Lehman persegue Libby, mas só a alcançou depois que ela matou Nick, quando ela
não podia ser presa porque já havia sido condenada por ter matado Nick
anteriormente.
À
luz da legislação brasileira, a solução jurídica correta seria, desconstituir a
sentença condenatória anterior em sede de revisão criminal (CPPB, art. 621,
inc. III) e julgar o homicídio motivado pela vingança da mulher. Na hipótese,
sequer seria cabível a detração do tempo da pena que foi cumprido,[94] não obstante as posições
existentes em sentido contrário.
No
caso, não seriam os mesmos fatos, não se podendo falar em princípio non[ne] bis in idem ou em princípio da vedação da dupla punição ou do duplo processo pelo mesmo fato, visto que uma condenação decorreria
de crime forjado, enquanto que a segunda decorreria de crime novo.
De
qualquer modo, como o adequado, em face da soberania, é que é a pessoa, em
matéria criminal, seja julgada segundo a jurisdição do Estado que imporá a
pena. Em caso de extraterritorialidade, nada será mais razoável do que condenar
aquele que fugir e ingressar em seu estado nacional, de onde não poderá ser
extraditado (nenhum Estado pode ser obrigado a extraditar os seus nacionais). Assim,
será coerente julgar pelo mesmo fato e, se condenado, sujeitar ao cumprimento
da pena, respeitando o art. 8º do CP.
A
inconstitucionalidade do art. 7º, § 1º, do CP, está em prever que o absolvido
será julgago novamente pelo mesmo fato, eis que o Pacto de São José da Costa
Rica é norma materialmente constitucional e veda a hipótese de duplo
julgamento, quando o agente tiver sido absolvido (art. 8º, § 4º).

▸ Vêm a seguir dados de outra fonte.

import Mathlib
import Summits.NavierStokesRegularity.NavierStokesRegularity.Theorems.ThreadingFluxHorizonTowerDefs
import HarnessLib

/-!
# Crux `PoloidalLiouville` (stmt-NavierStokesRegularity-1222, wall W1), crux idea «horizon-threading-tower» (ns-idea-15):
# the HORIZON SIEVE follows from the blow-down form of the order-two horizon law, BY NAME

Support file (Theorems-side tooling; seat ns-wall-eng-4 g2, cell ns-wall-extremal, W1 adjunct; `--supports stmt-NavierStokesRegularity-1222
--as helper`).  The card's rung «`HorizonSieve` (S given the blow-down law)» as a kernel implication between the typed statements of
`Theorems/ThreadingFluxHorizonTowerDefs.lean`:

* ★ `HorizonTower.horizonSieve_of_orderTwoHorizonLawBlowdown : OrderTwoHorizonLawBlowdown → HorizonSieve` — under the hypotheses of
  `PoloidalLiouville` with a classical pressure on `(−∞, 0)`, every homogeneous blow-down limit of every slice is annihilated by both horizon laws,
  GIVEN the blow-down law (window `S = (−∞, 0)`; unthreadedness `⟪x − x₀, curl v(t) x⟫ = 0` is the vanishing of `threadingFlux`).  The boundedness
  hypothesis of the sieve is not used.

HONEST LABEL: a CONDITIONAL rung (the lever `OrderTwoHorizonLawBlowdown` is NOT proved here or anywhere in the tree); information-grade for W1/W2
(movement 0); `PoloidalLiouville` (1222), `UnthreadedRigidity` (27585) and NS regularity remain OPEN and untouched.
[cite: MajdaBertozziCUP2002, §1.1 (vector identities)]
-/

-- the summit and its single problem share the name (D-0017 nested layout)
set_option linter.dupNamespace false

noncomputable section

open Set Function Filter Topology
open scoped Topology RealInnerProductSpace
open Literature.Analysis.FluidPDE

namespace Summit.NavierStokesRegularity.NavierStokesRegularity.Theorems.PoloidalLiouville.HorizonTower

/-- ★ **`OrderTwoHorizonLawBlowdown → HorizonSieve`** (the card's rung «HorizonSieve, S given the blow-down law», by name): take the open
window `S = (−∞, 0)`, on which the sieve's solution is classical and unthreaded about `x₀` at all times. -/
theorem horizonSieve_of_orderTwoHorizonLawBlowdown (hlaw : OrderTwoHorizonLawBlowdown) : HorizonSieve := by
  intro v p x₀ _hbdd hcl hunthr t₀ ht₀ U P₀ s₀ hU hP₀ hblow y hy
  refine hlaw (Set.Iio 0) v p x₀ t₀ U P₀ s₀ isOpen_Iio ht₀ hcl ?_ hU hP₀ hblow y hy
  intro t ht x
  unfold threadingFlux
  rw [real_inner_comm]
  exact hunthr t ht x

end Summit.NavierStokesRegularity.NavierStokesRegularity.Theorems.PoloidalLiouville.HorizonTower

end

Nas hipóteses do inciso II, temos a ocorrência de
extraterritorialidade condicionada. Ela se dá com fundamento em
princípios diferentes, sendo que devem estar presentes todas as condições do §
2º do art. 7º do CP, a fim de que se possa falar em aplicação da lei brasileira
aos fatos ocorridos no exterior.
A hipótese do art. 7º, inciso II, letra “a”,
encontra fulcro no princípio da justiça universal. Desse modo, se
presentes as condições do § 2º do art. 7º, independentemente do lugar do crime,
será aplicada a lei brasileira ao agente que, por exemplo, praticar tráfico
internacional de substância entorpecente.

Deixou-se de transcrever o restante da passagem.